Ekrem Imamoglu, der Bürgermeister von Istanbul, wurde am Mittwoch wegen angeblicher Korruptionsvorwürfe und Terrorverdacht festgenommen. Jetzt sitzt er in U-Haft – zumindest die Korruptionsvorwürfe sahen die Richter als erwiesen an. Das türkische Innenministerium hat Imamoglu nun vorläufig seines Amtes enthoben. Jetzt übernehmen Erdogans Leute.

▶︎ Damit hat der türkische Präsident die Kontrolle über Istanbul übernommen – und das ist wichtig für ihn. Denn in der Türkei gilt der Satz: „Wer Istanbul verliert, verliert auch die Türkei.“

Auch Erdogan selbst sagte das zuletzt bei der Kommunalwahl 2019 – die Imamoglu dann für sich entschieden hat.

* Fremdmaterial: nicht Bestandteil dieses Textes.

import Summits.QuantumFields.YangMills.Theorems.TwistedTraceScaling.Negative.WindowFloorOfCount
import Summits.QuantumFields.YangMills.Theorems.LuscherReductionTwistedTraceScalingStubFixedLatticeTraceLaw
import HarnessLib

/-!
# By-product of S-BASE's closure read through R74b: the capped, `β`-UNIFORM, sub-exponential LEVEL COUNT of the zero-flux transfer operator at every
# fixed lattice size `L ≥ 2` — crux disprover, cycle 61 (route `LuscherReduction`, crux `TwistedTraceScaling` stmt-QuantumFields-20203; `--supports`, helper only)

Lead g24 closed the registered stub S-BASE (✓`TwoLattice.stub_fixedLatticeTraceLaw`, p763201) through the window floor
✓`ConstTube.windowFloor_of_valleyLog (2 ≤ L) (hV)` (W7) fed by hand w1's ✓`ConstTube.valleyGainLog_record` (R5, `a = 19/100`).  Recorded here by name:
`windowFloor_two_le (hL2 : 2 ≤ L) : W(L)` (the `hW` text, unconditional) and, through R74b's equivalence ✓`R74b.windowFloor_text_iff_count`,
★ `levelCount_two_le (hL2 : 2 ≤ L) : COUNT(L)` —

  `∀ c₁ > 0, ∃ β₀, ∀ t > 0, ∃ C, ∀ β ≥ β₀, ∀ E ∈ [0, c₁ log β], ∀ m, λ_m(β,L) > e^{−(Λ(β,L)/L)·E}·λ₀(β,L) → m + 1 ≤ C·e^{tE}`:

the number of min–max levels of `K_β` on the physical subspace with femto energy below `E` is sub-exponential in `E`, uniformly in `β` up to the cap `c₁ log β`
(a Weyl-type bound for Wilson's `SU(2)` transfer operator on `(ℤ/L)³` in the femto regime).  No new analysis: composition of landed theorems.
HONEST FRAMING: fixed lattice size `L ≥ 2`, eventually in `β` (astronomical, `L`-dependent thresholds); a corollary of the closed stub S-BASE of a child of the
CONDITIONAL reduction route R2b1; `stub_cmpTwoLoop` and the crux `TwistedTraceScaling` OPEN; not infinite volume, not a mass gap, not Clay.
-/

set_option autoImplicit false

noncomputable section

open MeasureTheory Filter Topology Real
open scoped BigOperators
open Literature.MathematicalPhysics.QuantumFieldTheory hiding SU2
open Literature.MathematicalPhysics.QuantumLattice
open Summit.QuantumFields.YangMills.Theorems.FemtoTransferGap

namespace Summit.QuantumFields.YangMills.Theorems.TwistedTraceScaling.Negative.R74d

variable {L : ℕ} [NeZero L]

/-- The window floor W(L) (`hW` of ✓`Base.fixedLatticeTraceLaw_of_upper_lower_window`, verbatim) holds at every `L ≥ 2`: ✓W7 at ✓R5 (`a = 19/100`). [cite: Luscher1983, §3] -/
theorem windowFloor_two_le (hL2 : 2 ≤ L) :
    ∀ c₁ : ℝ, 0 < c₁ → ∃ g : ℕ → ℝ, (∀ k, 0 ≤ g k) ∧
      (∀ t : ℝ, 0 < t → Summable fun k : ℕ => Real.exp (-t * g k)) ∧
      ∃ β0 : ℝ, ∀ β : ℝ, β0 ≤ β → ∀ k : ℕ,
        levelValue su2Rep L β k ≤
          Real.exp (-(luscherLambda β L / L * min (g k) (c₁ * Real.log β))) * levelValue su2Rep L β 0 :=
  TwoLattice.ConstTube.windowFloor_of_valleyLog hL2
    (TwoLattice.ConstTube.valleyGainLog_record hL2 (a := 19 / 100) (by norm_num) (by norm_num))

/-- ★ **The capped `β`-uniform sub-exponential level count at every fixed `L ≥ 2`** (COUNT(L); W(L) read through ✓`R74b.windowFloor_text_iff_count`).
[cite: ReedSimonIV1978, Thm. XIII.1] [cite: Luscher1983, §3] -/
theorem levelCount_two_le (hL2 : 2 ≤ L) :
    ∀ c₁ : ℝ, 0 < c₁ → ∃ β0 : ℝ, ∀ t : ℝ, 0 < t → ∃ C : ℝ, ∀ β : ℝ, β0 ≤ β → ∀ E : ℝ, 0 ≤ E → E ≤ c₁ * Real.log β →
      ∀ m : ℕ, Real.exp (-(luscherLambda β L / L * E)) * levelValue su2Rep L β 0 < levelValue su2Rep L β m →
        (m : ℝ) + 1 ≤ C * Real.exp (t * E) :=
  (R74b.windowFloor_text_iff_count L).1 (windowFloor_two_le hL2)

end Summit.QuantumFields.YangMills.Theorems.TwistedTraceScaling.Negative.R74d

end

„Er fürchtet Imamoglu wie keinen Gegner zuvor“

Imamoglu ist der beliebteste Politiker der regierungskritischen CHP, hat Istanbul bereits zweimal gewonnen. Erdogan hat große Angst vor ihm, sagt Eren Güvercin (45). Der Journalist und Türkei-Experte zu BILD: „Er fürchtet Imamoglu wie keinen Gegner zuvor – zu Recht.“

Ihm konnte der Despot Istanbul nicht überlassen. In der Metropole wohnt fast jeder fünfte Türke (mehr als 15 Mio.), rund jede dritte Lira wird dort erwirtschaftet. Die Stadt kontrolliert den Bosporus, ist die Hauptstadt des untergegangenen Osmanischen Reichs. Istanbul vereint alles, was Erdogan will: Macht, Symbolik, Reichtum.

Aber warum ausgerechnet jetzt? „Es wirkt etwas übereilt, weil die Wahlen erst in drei Jahren sind. Aber ich glaube, Erdogan wird gar nicht so lange warten“, mutmaßt der Türkei-Kenner Güvercin. Er glaubt: Der Präsident plant Neuwahlen mit vorgeschobener Begründung. Denn: Zu solchen könne er laut einigen AKP-nahen Juristen problemlos antreten.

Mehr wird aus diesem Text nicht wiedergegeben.